Dow rose 41, advancers over decliners 3-2 & NAZ slid back 1. The MLP index was fractionally higher to 255 & the REIT index was even in the 382s (record territory). Junk bond funds fluctuated & Treasuries were sold today. Oil fell to the 63s & gold sank 12 to 1301 (more below).
AMJ (Alerian MLP Index tracking fund)
The US is economy likely slowing from its strong rate of growth in 2018, with “important international risks” clouding the outlook, Federal Reserve vice chair Richard Clarida said. This summer, 10 years after the US emerged from a punishing recession, “the current economic expansion almost certainly will become the longest on record,” said Clarida, vouching for the economy's continued ability to grow. “That said, the incoming data have revealed signs that U.S. economic growth is slowing somewhat from 2018s robust pace,” Clarida said in remarks prepared for delivery at the Institute of International Finance policy summit. “Prospects for foreign economic growth have been marked down, and important international risks, such as Brexit, remain,” Clarida added, referring to Britain's presumed departure at some point from the EU. Coupled with “muted” inflation, Clarida said that outlook justified the Fed's current policy stance, with rates roughly at a level that neither encourages nor discourages investment & spending, & a “patient” approach to any further rate moves. The Fed has put further rate moves on hold as it assesses the degree to which economic growth is slowing & how major overseas economies fare in coming months.

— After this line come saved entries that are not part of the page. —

import Summits.AtomisticToContinuum.Crystallization.Theorems.ExcessDecayLiouvilleGlobalGradientBound

/-!
# Route `ExcessDecayLiouville`: the auxiliary gradient bound for the global gradient (nonlinear half, XXXI)

Harmonic-replacement architecture for item `ExcessDecay` (stmt-AtomisticToContinuum-9334), nonlinear half.
`aux_gradient` supplies the bound `G` of `NN[ũ, c, 13r/16]` used by `global_gradient`: `step_gradient` at the
auxiliary cut-off `χ′` (`= 1` on the sites of `B_{7r/8}(c)`) with radii `(13r/16, 27r/32)` about `c` and crude (value)
currencies; the forcing sum on `B_{27r/32}(c)` is `aux_forcing_sum` (`step_forcing_gen` with depth `r/32`).
All `[folklore]`; helper lemmas, nothing here closes an item.
-/

noncomputable section

namespace Summit.AtomisticToContinuum.Crystallization.Theorems.ExcessDecayLiouville

open scoped BigOperators Topology InnerProductSpace RealInnerProductSpace Classical
open Literature.MathematicalPhysics.StatisticalMechanics
open Summit.AtomisticToContinuum.Crystallization.Theorems.PhononStabilityNegative

-- Local notation: the force-constant map `K(e)w = h(|e|²)w + 2⟪e,w⟫h′(|e|²)e`.
local notation3 "𝕂[" e "] " w:max =>
  (-((‖e‖ ^ 2)⁻¹) ^ 7 + ((‖e‖ ^ 2)⁻¹) ^ 4) • w + (2 * ⟪e, w⟫ * (7 * ((‖e‖ ^ 2)⁻¹) ^ 8 - 4 * ((‖e‖ ^ 2)⁻¹) ^ 5)) • e
-- Local notation: the pair force `F(x) = h(|x|²) x`.
local notation3 "𝐅[" x "]" => ((-((‖x‖ ^ 2)⁻¹) ^ 7 + ((‖x‖ ^ 2)⁻¹) ^ 4) • x)
set_option quotPrecheck false in
-- Local notation: ball indicator.
local notation "𝟙ᵇ[" x ", " c ", " R "]" => (if dist (x : EuclideanSpace ℝ (Fin 3)) c ≤ R then (1 : ℝ) else 0)

section

variable {X : Set (EuclideanSpace ℝ (Fin 3))} {c : EuclideanSpace ℝ (Fin 3)} {r ε δ κ : ℝ}
  {t : Fin 2 → EuclideanSpace ℝ (Fin 3)} {A : EuclideanSpace ℝ (Fin 3) →L[ℝ] EuclideanSpace ℝ (Fin 3)}
  {π : EuclideanSpace ℝ (Fin 3) → EuclideanSpace ℝ (Fin 3)}
  {aff : (EuclideanSpace ℝ (Fin 3)) → (EuclideanSpace ℝ (Fin 3))} {a : Fin 2 → EuclideanSpace ℝ (Fin 3)}
  {B : (EuclideanSpace ℝ (Fin 3)) →L[ℝ] (EuclideanSpace ℝ (Fin 3))} {x₀ : EuclideanSpace ℝ (Fin 3)}

variable (hA : Adm₀ A) (hI : Inner₀ t A)

set_option quotPrecheck false in
-- Local notation: the operator row `(L v)(p)`.
local notation "𝕃" v:max " @ " p:max =>
  tsum (fun q : Sites₀ t A => (if ((p : Sites₀ t A) : EuclideanSpace ℝ (Fin 3)) ≠ q then
    𝕂[((p : Sites₀ t A) : EuclideanSpace ℝ (Fin 3)) - q] (v ((p : Sites₀ t A) : EuclideanSpace ℝ (Fin 3)) - v q) else 0))
set_option quotPrecheck false in
-- Local notation: the finite near-neighbour form on the ball of radius `X` about the centre `cc`.
local notation "NN[" v ", " cc ", " X "]" =>
  (∑ p ∈ (finite_sites_dist_le (t := t) (A := A) hA hI cc X).toFinset,
    ∑ q ∈ (finite_sites_dist_le (t := t) (A := A) hA hI cc X).toFinset,
      (if p ≠ q ∧ dist p q ≤ 11 / 10 then ‖v p - v q‖ ^ 2 else (0 : ℝ)))

include hA hI in
/-- **The forcing sum on `B_{27r/32}(c)`** for the auxiliary cut-off (`step_forcing_gen` with depth `r/32`).
[folklore] -/
theorem aux_forcing_sum (hX : X.Finite) (hsep : Sep₀ X δ) (hδ : 0 < δ) (hδ1 : δ ≤ 1)
    (hε0 : 0 ≤ ε) (hε : 2 * ε < δ) (hr : 64 ≤ r)
    (hXb : ∀ p ∈ X, dist p c ≤ r → ∃ m : Fin 2, ∃ z ∈ Λ₀, dist p (t m + A z) ≤ ε)
    (hπ : ∀ s' ∈ Sites₀ t A, dist s' c ≤ r → π s' ∈ X ∧ dist (π s') s' ≤ ε)
    (SR : Finset (EuclideanSpace ℝ (Fin 3))) (hSR : ∀ x, x ∈ SR ↔ x ∈ Sites₀ t A ∧ dist x c ≤ r)
    (χ' : EuclideanSpace ℝ (Fin 3) → ℝ) (hχ'1abs : ∀ x, |1 - χ' x| ≤ 1) (hχ'one : ∀ q ∈ SR, dist q c ≤ 7 * r / 8 → χ' q = 1)
    (haff : ∀ (m : Fin 2) (z : EuclideanSpace ℝ (Fin 3)), z ∈ Λ₀ → aff (t m + A z) = a m + B (t m + A z - x₀))
    (ha : ‖a 0 - a 1‖ ≤ 1 / 50) (hB : ‖B‖ ≤ 1 / 50)
    (hrelax : ∀ s : Sites₀ t A, (∑' q : Sites₀ t A, (if (s : EuclideanSpace ℝ (Fin 3)) ≠ q then
        𝐅[((s : EuclideanSpace ℝ (Fin 3)) - q) + (aff s - aff q)] else 0)) = 0)
    (f' : (EuclideanSpace ℝ (Fin 3)) → (EuclideanSpace ℝ (Fin 3)))
    {Du : ℝ} (hDu0 : 0 ≤ Du) (hDu : ∀ x ∈ SR, ‖(π x - x) - aff x‖ ≤ Du) (hf'D : ∀ x ∈ Sites₀ t A, ‖f' x‖ ≤ Du) :
    ∑ x ∈ SR.filter (fun p => dist p c ≤ 27 * r / 32),
      ‖(fun s : EuclideanSpace ℝ (Fin 3) =>
        (-(∑ s' ∈ SR.erase s, 𝐅[(s - s') + (aff s - aff s')]) -
          (∑ q ∈ (hX.toFinset.erase (π s)) \ ((SR.erase s).image π),
            (deriv lennardJones (dist (π s) q) / dist (π s) q) • (π s - q)) +
          ((∑ s' ∈ SR.erase s, 𝕂[s - s'] ((1 - χ' s') • ((π s' - s') - aff s'))) +
            ∑' q : ↑((SR.subtype (· ∈ Sites₀ t A) : Set (Sites₀ t A)))ᶜ,
              (if s ≠ (q : EuclideanSpace ℝ (Fin 3)) then 𝕂[s - (q : EuclideanSpace ℝ (Fin 3))] ((π s - s) - aff s) else 0)))) x‖ * ‖f' x‖ ≤
      (31488 * (1024 / ((23 / 25 : ℝ) ^ 3 * (r - 27 * r / 32) ^ 4)) + 2048 / (δ ^ 3 * (r - 27 * r / 32 - 2 * ε) ^ 4) +
          (38 * Du * (1024 / ((23 / 25 : ℝ) ^ 3 * (r / 32) ^ 5)) + 38 * Du * (1024 / ((23 / 25 : ℝ) ^ 3 * (r - 27 * r / 32) ^ 5)))) *
        Du * (32 * (27 * r / 32) ^ 3) := by
  have hSRS : ∀ x ∈ SR, x ∈ Sites₀ t A := fun x hx => ((hSR x).1 hx).1
  have hb1 : (1 : ℝ) ≤ 27 * r / 32 := by linarith
  have hforce := fun (p : Sites₀ t A) (hp : (p : EuclideanSpace ℝ (Fin 3)) ∈ SR) (hpc : dist (p : EuclideanSpace ℝ (Fin 3)) c ≤ 27 * r / 32) =>
    step_forcing_gen hA hI hX hsep hδ hε0 hε hXb hπ haff ha hB hrelax SR hSR χ' hχ'1abs
      (Rone := 7 * r / 8) (dmax := 27 * r / 32) (ϱ₁ := r / 32) hχ'one (by linarith) (by linarith) (by linarith) (by linarith)
      hDu0 hDu p hp hpc
  have hΦ0 : 0 ≤ (31488 * (1024 / ((23 / 25 : ℝ) ^ 3 * (r - 27 * r / 32) ^ 4)) + 2048 / (δ ^ 3 * (r - 27 * r / 32 - 2 * ε) ^ 4) +
      (38 * Du * (1024 / ((23 / 25 : ℝ) ^ 3 * (r / 32) ^ 5)) + 38 * Du * (1024 / ((23 / 25 : ℝ) ^ 3 * (r - 27 * r / 32) ^ 5)))) := by
    have h1 : 0 < r - 27 * r / 32 := by linarith
    have h2 : 0 < r - 27 * r / 32 - 2 * ε := by linarith
    positivity
  have hmem : ∀ x ∈ SR.filter (fun p => dist p c ≤ 27 * r / 32), x ∈ Sites₀ t A ∧ dist x c ≤ 27 * r / 32 := fun x hx => by
    rw [Finset.mem_filter] at hx; exact ⟨hSRS x hx.1, hx.2⟩
  calc _ ≤ ∑ x ∈ SR.filter (fun p => dist p c ≤ 27 * r / 32),
        (31488 * (1024 / ((23 / 25 : ℝ) ^ 3 * (r - 27 * r / 32) ^ 4)) + 2048 / (δ ^ 3 * (r - 27 * r / 32 - 2 * ε) ^ 4) +
          (38 * Du * (1024 / ((23 / 25 : ℝ) ^ 3 * (r / 32) ^ 5)) + 38 * Du * (1024 / ((23 / 25 : ℝ) ^ 3 * (r - 27 * r / 32) ^ 5)))) * Du := by
        refine Finset.sum_le_sum fun x hx => ?_
        obtain ⟨hxS, hxd⟩ := hmem x hx
        exact mul_le_mul (hforce ⟨x, hxS⟩ (Finset.mem_filter.1 hx).1 hxd) (hf'D x hxS) (norm_nonneg _) hΦ0
    _ = (SR.filter (fun p => dist p c ≤ 27 * r / 32)).card * ((31488 * (1024 / ((23 / 25 : ℝ) ^ 3 * (r - 27 * r / 32) ^ 4)) +
          2048 / (δ ^ 3 * (r - 27 * r / 32 - 2 * ε) ^ 4) +
          (38 * Du * (1024 / ((23 / 25 : ℝ) ^ 3 * (r / 32) ^ 5)) + 38 * Du * (1024 / ((23 / 25 : ℝ) ^ 3 * (r - 27 * r / 32) ^ 5)))) * Du) := by
        rw [Finset.sum_const, nsmul_eq_mul]
    _ ≤ (32 * (27 * r / 32) ^ 3) * _ := mul_le_mul_of_nonneg_right (card_ball_sites_le hA hI c hb1 _ hmem) (mul_nonneg hΦ0 hDu0)
    _ = _ := by ring

include hA hI in
/-- **The auxiliary gradient bound**: with a cut-off `χ′` (`= 1` on the sites of `B_{7r/8}(c)`, `0` off `SR`,
`|χ′| ≤ 1`, `|1 − χ′| ≤ 1`), `step_gradient` at `(13r/16, 27r/32)` about `c` with crude currencies bounds
`NN[ũ, c, 13r/16]`. [folklore] -/
theorem aux_gradient (hκ0 : 0 < κ)
    (hκ : ∀ v : (EuclideanSpace ℝ (Fin 3)) → (EuclideanSpace ℝ (Fin 3)), (Function.support v).Finite →
      Function.support v ⊆ Sites₀ t A → κ * nnForm t A v ≤ ∑' p : Sites₀ t A, ⟪𝕃 v @ p, v p⟫)
    (hX : X.Finite) (hsep : Sep₀ X δ) (hequil : Equil₀ X) (hδ : 0 < δ) (hδ1 : δ ≤ 1)
    (hε0 : 0 ≤ ε) (hε : 2 * ε < δ) (hr : 64 ≤ r)
    (hXb : ∀ p ∈ X, dist p c ≤ r → ∃ m : Fin 2, ∃ z ∈ Λ₀, dist p (t m + A z) ≤ ε)
    (hπ : ∀ s' ∈ Sites₀ t A, dist s' c ≤ r → π s' ∈ X ∧ dist (π s') s' ≤ ε)
    (hinj : ∀ s₁ ∈ Sites₀ t A, ∀ s₂ ∈ Sites₀ t A, dist s₁ c ≤ r → dist s₂ c ≤ r → π s₁ = π s₂ → s₁ = s₂)
    (SR : Finset (EuclideanSpace ℝ (Fin 3))) (hSR : ∀ x, x ∈ SR ↔ x ∈ Sites₀ t A ∧ dist x c ≤ r)
    (χ' : EuclideanSpace ℝ (Fin 3) → ℝ) (hχ'0 : ∀ q ∈ Sites₀ t A, q ∉ SR → χ' q = 0) (hχ'S : ∀ x, x ∉ Sites₀ t A → χ' x = 0)
    (hχ'abs : ∀ x, |χ' x| ≤ 1) (hχ'1abs : ∀ x, |1 - χ' x| ≤ 1) (hχ'one : ∀ q ∈ SR, dist q c ≤ 7 * r / 8 → χ' q = 1)
    (haff : ∀ (m : Fin 2) (z : EuclideanSpace ℝ (Fin 3)), z ∈ Λ₀ → aff (t m + A z) = a m + B (t m + A z - x₀))
    (hrelax : ∀ s : Sites₀ t A, (∑' q : Sites₀ t A, (if (s : EuclideanSpace ℝ (Fin 3)) ≠ q then
        𝐅[((s : EuclideanSpace ℝ (Fin 3)) - q) + (aff s - aff q)] else 0)) = 0)
    (ha : ‖a 0 - a 1‖ ≤ 1 / 100) (hBr : 2 * r * ‖B‖ ≤ 1 / 100)
    (ut f' : (EuclideanSpace ℝ (Fin 3)) → (EuclideanSpace ℝ (Fin 3)))
    (hudef : ut = fun x => (π x - x) - aff x) (hf'def : f' = fun x => χ' x • ((π x - x) - aff x))
    (hf'fin : (Function.support f').Finite)
    {Du : ℝ} (hDu0 : 0 ≤ Du) (hDu1 : Du ≤ 1 / 20) (hDu : ∀ x ∈ SR, ‖ut x‖ ≤ Du)
    (hΛκ : 4000000 * (210000 * ((25 / 23) * (2 * Du + ‖a 0 - a 1‖) + ‖B‖)) ≤ κ / 12) :
    NN[ut, c, 13 * r / 16] ≤
      2 ^ (5 + 1) *
        (((2 / κ * (19 * 16 * (1024 / ((23 / 25 : ℝ) ^ 3 * (23 / 25 : ℝ) ^ 3))) +
            16 * (11 / 10 : ℝ) ^ 8 * (1024 / ((23 / 25 : ℝ) ^ 3 * (23 / 25 : ℝ) ^ 3))) *
            (32 * (2 * (27 * r / 32)) ^ 3 * Du ^ 2) * (27 * r / 32 - 13 * r / 16) ^ 3 +
          2 / κ * (38 * 4 ^ 5 * (1024 / (23 / 25 : ℝ) ^ 3) * (32 * (2 * (27 * r / 32)) ^ 3 * Du ^ 2) +
            (210000 * ((25 / 23) * (2 * Du + ‖a 0 - a 1‖) + ‖B‖)) * 20 ^ 5 * ((7 / 2) * (1024 / (23 / 25 : ℝ) ^ 3) *
              (32 * (27 * r / 32) ^ 3 * Du ^ 2) + ((1024 / (23 / 25 : ℝ) ^ 3) * (32 * r ^ 3 * Du ^ 2)) / 2)) +
          120 ^ 5 * (160 * (32 * (27 * r / 32) ^ 3 * Du ^ 2))) / (27 * r / 32 - 13 * r / 16) ^ 5) +
      2 * (2 / κ * ((31488 * (1024 / ((23 / 25 : ℝ) ^ 3 * (r - 27 * r / 32) ^ 4)) + 2048 / (δ ^ 3 * (r - 27 * r / 32 - 2 * ε) ^ 4) +
          (38 * Du * (1024 / ((23 / 25 : ℝ) ^ 3 * (r / 32) ^ 5)) + 38 * Du * (1024 / ((23 / 25 : ℝ) ^ 3 * (r - 27 * r / 32) ^ 5)))) *
            Du * (32 * (27 * r / 32) ^ 3) +
          (210000 * ((25 / 23) * (2 * Du + ‖a 0 - a 1‖) + ‖B‖)) * (8192 * (27 * r / 32) ^ 3 * 0) / 2 +
          19 * 8192 * (27 * r / 32) ^ 3 * ((13 * r / 16)⁻¹ ^ 8 * (32 * r ^ 3 * Du ^ 2)))) := by
  have hSRS : ∀ x ∈ SR, x ∈ Sites₀ t A := fun x hx => ((hSR x).1 hx).1
  have hr0 : 0 < r := by linarith
  have hBn : 0 ≤ ‖B‖ := norm_nonneg _
  have hB50 : ‖B‖ ≤ 1 / 50 := by nlinarith
  have hsmall : ‖a 0 - a 1‖ + 2 * r * ‖B‖ ≤ 1 / 50 := by linarith
  have hDu' : ∀ x ∈ SR, ‖(π x - x) - aff x‖ ≤ Du := fun x hx => by have := hDu x hx; rw [hudef] at this; exact this
  have hf'fin' : (Function.support (fun x => χ' x • ((π x - x) - aff x))).Finite := by rw [hf'def] at hf'fin; exact hf'fin
  -- the raw auxiliary gradient bound, folded
  have hraw := step_gradient hA hI hκ0 hκ hX hequil hπ hinj SR hSR χ' hχ'0 hχ'S hχ'abs (by linarith : 7 * r / 8 ≤ r) hχ'one haff
    (D₀ := 2 * Du) (by linarith) (by linarith) hsmall (fun x hx => by linarith [hDu' x hx]) hΛκ hf'fin'
    (c₀ := c) (a₁ := 13 * r / 16) (b₁ := 27 * r / 32) (by linarith) (by linarith) (by rw [dist_self]; linarith)
  rw [← hf'def, ← hudef] at hraw
  -- ũ = f' on B_{13r/16}(c)
  have hcongr : NN[ut, c, 13 * r / 16] = NN[f', c, 13 * r / 16] := by
    refine NN_congr hA hI fun x hx hxd => ?_
    rw [hf'def, hudef]; simp only []
    by_cases hxSR : x ∈ SR
    · rw [hχ'one x hxSR (by linarith), one_smul]
    · exfalso; exact hxSR ((hSR x).2 ⟨hx, by linarith⟩)
  rw [hcongr]
  refine hraw.trans ?_
  -- the crude currencies
  have hf'D : ∀ x ∈ Sites₀ t A, ‖f' x‖ ≤ Du := by
    intro x hx
    rw [hf'def]; simp only [norm_smul, Real.norm_eq_abs]
    by_cases hxSR : x ∈ SR
    · calc _ ≤ 1 * Du := mul_le_mul (hχ'abs x) (hDu' x hxSR) (norm_nonneg _) zero_le_one
        _ = Du := one_mul _
    · rw [hχ'0 x hx hxSR, abs_zero, zero_mul]; exact hDu0
  have hf'zero : ∀ x ∈ Sites₀ t A, r < dist x c → f' x = 0 := by
    intro x hx hxd
    rw [hf'def]; simp only []
    rw [hχ'0 x hx (fun h => by linarith [((hSR x).1 h).2]), zero_smul]
  have hb1 : (1 : ℝ) ≤ 27 * r / 32 := by linarith
  have hM2b : (∑' p : Sites₀ t A, ‖f' p‖ ^ 2 * 𝟙ᵇ[p, c, 2 * (27 * r / 32)]) ≤ 32 * (2 * (27 * r / 32)) ^ 3 * Du ^ 2 :=
    mass_le_of_pointwise hA hI _ (by linarith) fun x hx _ => hf'D x hx
  have hMb : (∑' p : Sites₀ t A, ‖f' p‖ ^ 2 * 𝟙ᵇ[p, c, 27 * r / 32]) ≤ 32 * (27 * r / 32) ^ 3 * Du ^ 2 :=
    mass_le_of_pointwise hA hI _ hb1 fun x hx _ => hf'D x hx
  have hMr : (∑' p : Sites₀ t A, ‖f' p‖ ^ 2 * 𝟙ᵇ[p, c, r]) ≤ 32 * r ^ 3 * Du ^ 2 :=
    mass_le_of_pointwise hA hI _ (by linarith) fun x hx _ => hf'D x hx
  have hESR : ∑ x ∈ SR.filter (fun p => dist p c ≤ 27 * r / 32), ‖f' x‖ ^ 2 ≤ 32 * (27 * r / 32) ^ 3 * Du ^ 2 :=
    (sum_filter_le_mass hA hI _ SR hSRS _).trans hMb
  have hcardSR : (SR.card : ℝ) ≤ 32 * r ^ 3 := card_ball_sites_le hA hI c (by linarith) _ fun q hq => (hSR q).1 hq
  have hΘ0 : ∑ q ∈ SR.filter (fun q => dist q c ≤ 2 * (27 * r / 32)), ‖ut q‖ ^ 2 ≤ 32 * r ^ 3 * Du ^ 2 := by
    calc _ ≤ ∑ q ∈ SR, ‖ut q‖ ^ 2 := Finset.sum_le_sum_of_subset_of_nonneg (Finset.filter_subset _ _) fun _ _ _ => by positivity
      _ ≤ ∑ q ∈ SR, Du ^ 2 := Finset.sum_le_sum fun q hq => pow_le_pow_left₀ (norm_nonneg _) (hDu q hq) 2
      _ = SR.card * Du ^ 2 := by rw [Finset.sum_const, nsmul_eq_mul]
      _ ≤ 32 * r ^ 3 * Du ^ 2 := mul_le_mul_of_nonneg_right hcardSR (sq_nonneg _)
  have hΘ1 : ∑ q ∈ SR.filter (fun q => ¬ dist q c ≤ 2 * (27 * r / 32)), (dist q c)⁻¹ ^ 8 * ‖ut q‖ ^ 2 = 0 := by
    refine Finset.sum_eq_zero fun q hq => ?_
    rw [Finset.mem_filter] at hq
    exact absurd (((hSR q).1 hq.1).2.trans (by linarith)) hq.2
  have hN : NN[f', c, 27 * r / 32] ≤ 160 * (32 * (27 * r / 32) ^ 3 * Du ^ 2) :=
    (NN_le_mass hA hI _ _).trans (mul_le_mul_of_nonneg_left hMb (by norm_num))
  -- the forcing on B_{27r/32}(c)
  have hPb := aux_forcing_sum hA hI hX hsep hδ hδ1 hε0 hε hr hXb hπ SR hSR χ' hχ'1abs hχ'one haff (by linarith) hB50 hrelax f' hDu0 hDu' hf'D
  have hJ : (∑' q : Sites₀ t A, ‖f' q‖ ^ 2 * (max (dist (q : EuclideanSpace ℝ (Fin 3)) c) (13 * r / 16))⁻¹ ^ 8) ≤
      (13 * r / 16)⁻¹ ^ 8 * (32 * r ^ 3 * Du ^ 2) := by
    refine (farMass_le_inv_mul_mass (t := t) (A := A) f' hf'fin c c (by linarith : (0 : ℝ) < 13 * r / 16) hf'zero).trans ?_
    exact mul_le_mul_of_nonneg_left hMr (by positivity)
  -- assemble
  rw [hΘ1] at hraw
  rw [mul_zero] at hraw ⊢
  have hΛ0 : 0 ≤ 210000 * ((25 / 23) * (2 * Du + ‖a 0 - a 1‖) + ‖B‖) :=
    mul_nonneg (by norm_num) (add_nonneg (mul_nonneg (by norm_num) (by linarith [norm_nonneg (a 0 - a 1)])) hBn)
  have hden : 0 < 27 * r / 32 - 13 * r / 16 := by linarith
  clear hcongr
  gcongr
  rw [hΘ1, mul_zero]

end

end Summit.AtomisticToContinuum.Crystallization.Theorems.ExcessDecayLiouville

end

Fed's Clarida: US slowing, but expansion will 'almost certainly' break record
Gold prices moved lower in the wake of a 4-session climb, struggling to hold on to a psychologically significant level at $1300 & poised for their largest one-day decline in 2 weeks. Jun gold fell $11.90 (0.9%) at $1302 an ounce. The metal settled at $1313 yesterday, the highest finish for a most-active contract since Mar 26. The precious metal scored a 4th straight advance, marking the commodity's longest win streak since a 5-session rise ended Jan 31. Gold has climbed by more than 1% this week as concerns over an economic slowdown fueled demand for assets perceived as havens. Among recent downgrades, the IMF this week cut its outlook for global economic growth, the 3rd cut in 6 months. Gold's vulnerability had emerged in electronic trading yesterday after the settlement, when prices moved lower following the release of the minutes of the Federal Reserve's Mat monetary policy meeting, which packed no surprises. The minutes showed that the Fed's decision in Mar to cease raising interest rates this year was driven by unease over the US & global economies and surprisingly subdued inflation.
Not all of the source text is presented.